From 428dbbfd8a12d4e3239f7d34934e2074e94aa854 Mon Sep 17 00:00:00 2001
From: "A. Unique TensorFlower" <gardener@tensorflow.org>
Date: Wed, 2 Aug 2017 09:12:04 -0700
Subject: [PATCH] [BatchNormRewriter] Add option to use multi-output fusion.

Having an option to opt-out multi-output fusion has two benefits:

- This enables CPU backend, which doesn't have fusion support, to handle the rewritten nodes.

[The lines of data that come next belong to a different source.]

import Mathlib
import Summits.Ventures.HodgeRepro0.P8K3LatticeADefs

/-!
# P8K3LatticeA3 (seat p8) — one kernel-evaluated integer matrix product of the family-(A) lattice certificate

See `P8K3LatticeADefs` for the data and the paper side (proofs/p8-k3-census-lattice.md). This module proves exactly one product identity
by `rfl` on `Matrix.mulᵣ` (kernel evaluation); the resource options are elaboration limits only, no checking-weakening option.
-/

namespace HodgeRepro0.P8K3LatticeA

set_option maxRecDepth 100000 in
set_option maxHeartbeats 4000000 in
/-- First half of the diagonalisation: `P * G = PGm`. -/
theorem P_mul_G : P * G = PGm := by
  rw [← Matrix.mulᵣ_eq]; rfl

end HodgeRepro0.P8K3LatticeA
import Summits.ResolutionOfSingularities.ResolutionOfSingularities.Theorems.FrobeniusLadderFInjectiveMacaulayficationFilteredChartIso
import Summits.ResolutionOfSingularities.ResolutionOfSingularities.Theorems.FrobeniusLadderFInjectiveMacaulayficationFilteredReesInterface
import Summits.ResolutionOfSingularities.ResolutionOfSingularities.Theorems.FrobeniusLadderFInjectiveMacaulayficationFilteredReesChartCore
import Summits.ResolutionOfSingularities.ResolutionOfSingularities.Theorems.FrobeniusLadderFInjectiveMacaulayficationFilteredReesDomain
import Summits.ResolutionOfSingularities.ResolutionOfSingularities.Theorems.FrobeniusLadderFInjectiveMacaulayficationRingVeronese
import Summits.ResolutionOfSingularities.ResolutionOfSingularities.Theorems.FrobeniusLadderFInjectiveMacaulayficationGradedChartDescent
import HarnessLib

/-!
# G4♮ `stub_filteredChartClause`: THE FILTERED CHART CLAUSE (crux `FInjectiveMacaulayfication`, §17 filtered engine)

Proof file for the registered stub G4♮ `stub_filteredChartClause` of crux stmt-ResolutionOfSingularities-15315
(`FrobeniusLadder.FInjectiveMacaulayfication`), skeleton v13 `45d06e4e` §17b (CRUX-PLAN w45a v5/v6, piece (F6); lead seat
res-L1-w45a-lead-1). [OURS · L1 W4.5a] — AI-written, weaker than expert review; not a statement of any manuscript.

THE STATEMENT. `f ∈ k[X₁..Xₙ]` ARBITRARY with `(f)` prime and no `x̄ⱼ = 0`, `f₀` its initial `w`-form (`D = ord_w f`), `N = c·w_v`,
Veronese saturation of `I_N`; if the weighted TANGENT CONE `k[X]/(f₀)` satisfies the Cohen–Macaulay + Frobenius-closed clause at
its maximal ideals missing a variable, then the chart `R[I_N R/x̄_v^c]` of the weighted blow-up of `R = k[X]/(f)` satisfies the
clause at its maximal ideals containing `x̄_v^c` — every `p`.

THE PROOF = deformation to the weighted tangent cone, assembled from the chain's landed pieces: the carrier `T′♮ = (k[X,s]/(f^h))[1/X_v^c]`
(stub-3, `FilteredReesCarrier` p488836; domain/instances `FilteredReesDomain` p490979), its `(w,−1)`-coaction (stub-4,
`WeightCoactionZ`), the degree-`0` subalgebra `T₀` (`RingVeronese.exists_degSubalgebra`), THE FILTERED CHART ISO `ι♮ : C_v ≃ T₀`
(lead-1, `FilteredChartIso` p492316), the Rees–Veronese interface in CPS form (stub-4, `FilteredReesInterface`), and the chart core
(stub-3, `FilteredReesChartCore.filteredChartClause_core` p491923 = stub-2's `chartClause_core_affine` on `T′♮` with the cone
clause `FilteredReesConeClause` p491511 via Fedder deformation and finite graded + Laurent descent). No definitions, no named facts.
[folklore]
-/

set_option linter.dupNamespace false

noncomputable section

open scoped LaurentPolynomial
open AddMonoidAlgebra LaurentPolynomial AlgebraicGeometry Literature.AlgebraicGeometry.Resolution

namespace Summit.ResolutionOfSingularities.ResolutionOfSingularities.Theorems.FInjectiveMacaulayfication.FilteredChartClause

open Summit.ResolutionOfSingularities.ResolutionOfSingularities.Theorems.FInjectiveMacaulayfication

set_option maxHeartbeats 800000 in
/-- G4♮ **THE FILTERED CHART CLAUSE** (registered stub `stub_filteredChartClause`, skeleton v13): the chart clause for the weighted
blow-up of an ARBITRARY prime hypersurface `f` from the clause off the origin of its weighted tangent cone `k[X]/(f₀)` — module
docstring. [folklore] -/
theorem stub_filteredChartClause : ∀ (p : ℕ) [Fact p.Prime] (k : Type) [Field k] [CharP k p] (n : ℕ) (w : Fin n → ℕ) (v : Fin n),
    0 < w v → ∀ (N c D : ℕ), c * w v = N → 0 < c →
    (∀ (K : ℕ) (b : Fin n →₀ ℕ), K * N ≤ Finsupp.weight w b → (MvPolynomial.monomial b (1 : k) : MvPolynomial (Fin n) k) ∈
      (Ideal.span {m : MvPolynomial (Fin n) k | ∃ b : Fin n →₀ ℕ, N ≤ Finsupp.weight w b ∧ m = MvPolynomial.monomial b 1}) ^ K) →
    ∀ (f f₀ : MvPolynomial (Fin n) k), f₀ = MvPolynomial.weightedHomogeneousComponent w D f →
    (∀ m < D, MvPolynomial.weightedHomogeneousComponent w m f = 0) → f₀ ≠ 0 → (Ideal.span {f}).IsPrime →
    (∀ j : Fin n, Ideal.Quotient.mk (Ideal.span {f}) (MvPolynomial.X j) ≠ 0) →
    (∀ (Q : Ideal (MvPolynomial (Fin n) k ⧸ Ideal.span {f₀})) [Q.IsMaximal],
      (∃ j : Fin n, Ideal.Quotient.mk (Ideal.span {f₀}) (MvPolynomial.X j) ∉ Q) →
      ∀ d : ℕ, ringKrullDim (Localization.AtPrime Q) = d → ∀ s : Fin d → Localization.AtPrime Q,
        (Ideal.span (Set.range s)).radical.IsMaximal →
          RingTheory.Sequence.IsWeaklyRegular (Localization.AtPrime Q) (List.ofFn s) ∧
          ∀ y : Localization.AtPrime Q, (∃ e : ℕ, y ^ p ^ e ∈ Ideal.span
            ((fun z : Localization.AtPrime Q => z ^ p ^ e) ''
              (Ideal.span (Set.range s) : Set (Localization.AtPrime Q)))) → y ∈ Ideal.span (Set.range s)) →
    ∀ (Q : Ideal (blowupAlgebra ((Ideal.span {m : MvPolynomial (Fin n) k | ∃ b : Fin n →₀ ℕ, N ≤ Finsupp.weight w b ∧
        m = MvPolynomial.monomial b 1}).map (Ideal.Quotient.mk (Ideal.span {f}))) (Ideal.Quotient.mk (Ideal.span {f}) (MvPolynomial.X v) ^ c)))
      [Q.IsMaximal],
      algebraMap (MvPolynomial (Fin n) k ⧸ Ideal.span {f}) (blowupAlgebra ((Ideal.span {m : MvPolynomial (Fin n) k | ∃ b : Fin n →₀ ℕ,
        N ≤ Finsupp.weight w b ∧ m = MvPolynomial.monomial b 1}).map (Ideal.Quotient.mk (Ideal.span {f})))
          (Ideal.Quotient.mk (Ideal.span {f}) (MvPolynomial.X v) ^ c)) (Ideal.Quotient.mk (Ideal.span {f}) (MvPolynomial.X v) ^ c) ∈ Q →
      ∀ d : ℕ, ringKrullDim (Localization.AtPrime Q) = d → ∀ s : Fin d → Localization.AtPrime Q,
        (Ideal.span (Set.range s)).radical.IsMaximal →
          RingTheory.Sequence.IsWeaklyRegular (Localization.AtPrime Q) (List.ofFn s) ∧
          ∀ y : Localization.AtPrime Q, (∃ e : ℕ, y ^ p ^ e ∈ Ideal.span
            ((fun z : Localization.AtPrime Q => z ^ p ^ e) ''
              (Ideal.span (Set.range s) : Set (Localization.AtPrime Q)))) → y ∈ Ideal.span (Set.range s) := by
  intro p _ k _ _ n w v hw N c D hcN hc hpow f f₀ hf₀ hD0 hD hfprime hXne hoff₀ Q _ huQ
  classical
  haveI := hfprime
  haveI : IsDomain (MvPolynomial (Fin n) k ⧸ Ideal.span {f}) := Ideal.Quotient.isDomain _
  have hN : 0 < N := hcN ▸ Nat.mul_pos hc hw
  -- the carrier `f^h`
  obtain ⟨fh, hfh⟩ : ∃ fh : MvPolynomial (Option (Fin n)) k, fh = ∑ b ∈ f.support, MvPolynomial.monomial
      (Finsupp.mapDomain some b + Finsupp.single none (Finsupp.weight w b - D)) (MvPolynomial.coeff b f) := ⟨_, rfl⟩
  have hf0 : MvPolynomial.weightedHomogeneousComponent w D f ≠ 0 := hf₀ ▸ hD
  haveI hfhprime : (Ideal.span {fh}).IsPrime := by
    haveI := FilteredReesDomain.isDomain_rees w D f fh hfh hD0 hf0 hfprime
    exact (Ideal.Quotient.isDomain_iff_prime _).mp inferInstance
  -- the coaction on `T′♮`
  obtain ⟨β, hβX, hβk, hβhom, -, -⟩ := WeightCoactionZ.exists_weightCoactionZ
    (fun o : Option (Fin n) => o.elim (-1 : ℤ) (fun j => (w j : ℤ))) fh (D : ℤ)
    (FilteredReesCarrier.fh_isWeightedHomogeneous w D f fh hfh hD0) (MvPolynomial.X (some v) ^ c) (N : ℤ) (by
      have h1 := (MvPolynomial.isWeightedHomogeneous_X k (fun o : Option (Fin n) => o.elim (-1 : ℤ) (fun j => (w j : ℤ)))
        (some v)).pow c
      rwa [Option.elim_some, nsmul_eq_mul, ← Nat.cast_mul, hcN] at h1)
    (Ideal.Quotient.mk (Ideal.span {fh}) (MvPolynomial.X (some v)) ^ c) (map_pow _ _ _)
  -- the characterising identity in `aeval` form
  have hlam : ∀ a : MvPolynomial (Option (Fin n)) k,
      β (algebraMap (MvPolynomial (Option (Fin n)) k ⧸ Ideal.span {fh}) _ (Ideal.Quotient.mk (Ideal.span {fh}) a)) =
        MvPolynomial.aeval (fun o : Option (Fin n) => single (o.elim (-1 : ℤ) (fun j => (w j : ℤ)))
          (algebraMap (MvPolynomial (Option (Fin n)) k ⧸ Ideal.span {fh})
            (Localization.Away (Ideal.Quotient.mk (Ideal.span {fh}) (MvPolynomial.X (some v)) ^ c))
            (Ideal.Quotient.mk (Ideal.span {fh}) (MvPolynomial.X o)))) a := by
    intro a
    have h : (β.comp (algebraMap (MvPolynomial (Option (Fin n)) k ⧸ Ideal.span {fh}) _)).comp (Ideal.Quotient.mk (Ideal.span {fh})) =
        (MvPolynomial.aeval (fun o : Option (Fin n) => single (o.elim (-1 : ℤ) (fun j => (w j : ℤ)))
          (algebraMap (MvPolynomial (Option (Fin n)) k ⧸ Ideal.span {fh})
            (Localization.Away (Ideal.Quotient.mk (Ideal.span {fh}) (MvPolynomial.X (some v)) ^ c))
            (Ideal.Quotient.mk (Ideal.span {fh}) (MvPolynomial.X o))))).toRingHom := by
      refine MvPolynomial.ringHom_ext (fun r => ?_) (fun o => ?_)
      · rw [RingHom.comp_apply, RingHom.comp_apply, AlgHom.toRingHom_eq_coe, RingHom.coe_coe, MvPolynomial.aeval_C,
          ← MvPolynomial.algebraMap_eq, Ideal.Quotient.mk_algebraMap, ← IsScalarTower.algebraMap_apply, hβk,
          LaurentPolynomial.algebraMap_apply, ← single_eq_C]
      · rw [RingHom.comp_apply, RingHom.comp_apply, AlgHom.toRingHom_eq_coe, RingHom.coe_coe, MvPolynomial.aeval_X, hβX]
    exact RingHom.congr_fun h a
  -- the degree-0 subalgebra and the filtered chart iso
  obtain ⟨T₀, hT₀⟩ := RingVeronese.exists_degSubalgebra (k := k) β (fun r => by rw [hβk, ← single_eq_C])
  have hι' := FilteredChartIso.exists_filteredChartIso w f D fh hfh hD0 hf0 hfprime hfhprime v (hXne v) N c hcN hpow β hβhom T₀ hT₀
  obtain ⟨ι, hιu⟩ := hι'
  -- instances on the chart
  haveI : Algebra.FiniteType (MvPolynomial (Fin n) k ⧸ Ideal.span {f}) (blowupAlgebra ((Ideal.span {m : MvPolynomial (Fin n) k |
      ∃ b : Fin n →₀ ℕ, N ≤ Finsupp.weight w b ∧ m = MvPolynomial.monomial b 1}).map (Ideal.Quotient.mk (Ideal.span {f})))
      (Ideal.Quotient.mk (Ideal.span {f}) (MvPolynomial.X v) ^ c)) :=
    GradedChartDescent.finiteType_blowupAlgebra _ (IsNoetherian.noetherian _) _
  haveI : IsNoetherianRing (blowupAlgebra ((Ideal.span {m : MvPolynomial (Fin n) k |
      ∃ b : Fin n →₀ ℕ, N ≤ Finsupp.weight w b ∧ m = MvPolynomial.monomial b 1}).map (Ideal.Quotient.mk (Ideal.span {f})))
      (Ideal.Quotient.mk (Ideal.span {f}) (MvPolynomial.X v) ^ c)) :=
    Algebra.FiniteType.isNoetherianRing (MvPolynomial (Fin n) k ⧸ Ideal.span {f}) _
  haveI : IsDomain (Localization.Away (Ideal.Quotient.mk (Ideal.span {f}) (MvPolynomial.X v) ^ c)) :=
    IsLocalization.isDomain_localization (powers_le_nonZeroDivisors_of_noZeroDivisors (pow_ne_zero c (hXne v)))
  haveI : CharP (blowupAlgebra ((Ideal.span {m : MvPolynomial (Fin n) k |
      ∃ b : Fin n →₀ ℕ, N ≤ Finsupp.weight w b ∧ m = MvPolynomial.monomial b 1}).map (Ideal.Quotient.mk (Ideal.span {f})))
      (Ideal.Quotient.mk (Ideal.span {f}) (MvPolynomial.X v) ^ c)) p :=
    charP_of_injective_algebraMap (algebraMap k _).injective p
  -- the Rees–Veronese interface, then the chart core
  exact FilteredReesInterface.filteredReesInterface n w v hw N c D hcN hc f fh hfh hD0 β hlam T₀ hT₀ ι _ hιu _
    (fun A' _ ρ hρ hsN T _ ι' e heN => FilteredReesChartCore.filteredChartClause_core p k n w D f fh hfh hD0 f₀ hf₀ hD hfprime
      hXne v c hc hoff₀ A' ρ hρ N hsN _ T ι' e _ heN Q huQ)

end Summit.ResolutionOfSingularities.ResolutionOfSingularities.Theorems.FInjectiveMacaulayfication.FilteredChartClause

end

- This helps our benchmarks to turn off multi-output fusion.

RELNOTES: n/a
PiperOrigin-RevId: 163990633
---
 .../xla/service/batchnorm_rewriter.cc         | 53 +++++++++++--------
 .../compiler/xla/service/batchnorm_rewriter.h |  7 ++-
 tensorflow/compiler/xla/service/cpu/BUILD     |  1 +
 .../compiler/xla/service/cpu/cpu_compiler.cc  |  5 ++
 tensorflow/compiler/xla/service/gpu/BUILD     |  1 +
 .../compiler/xla/service/gpu/gpu_compiler.cc  |  7 +++
 .../xla/tests/batch_normalization_test.cc     | 45 +++++++---------
 7 files changed, 67 insertions(+), 52 deletions(-)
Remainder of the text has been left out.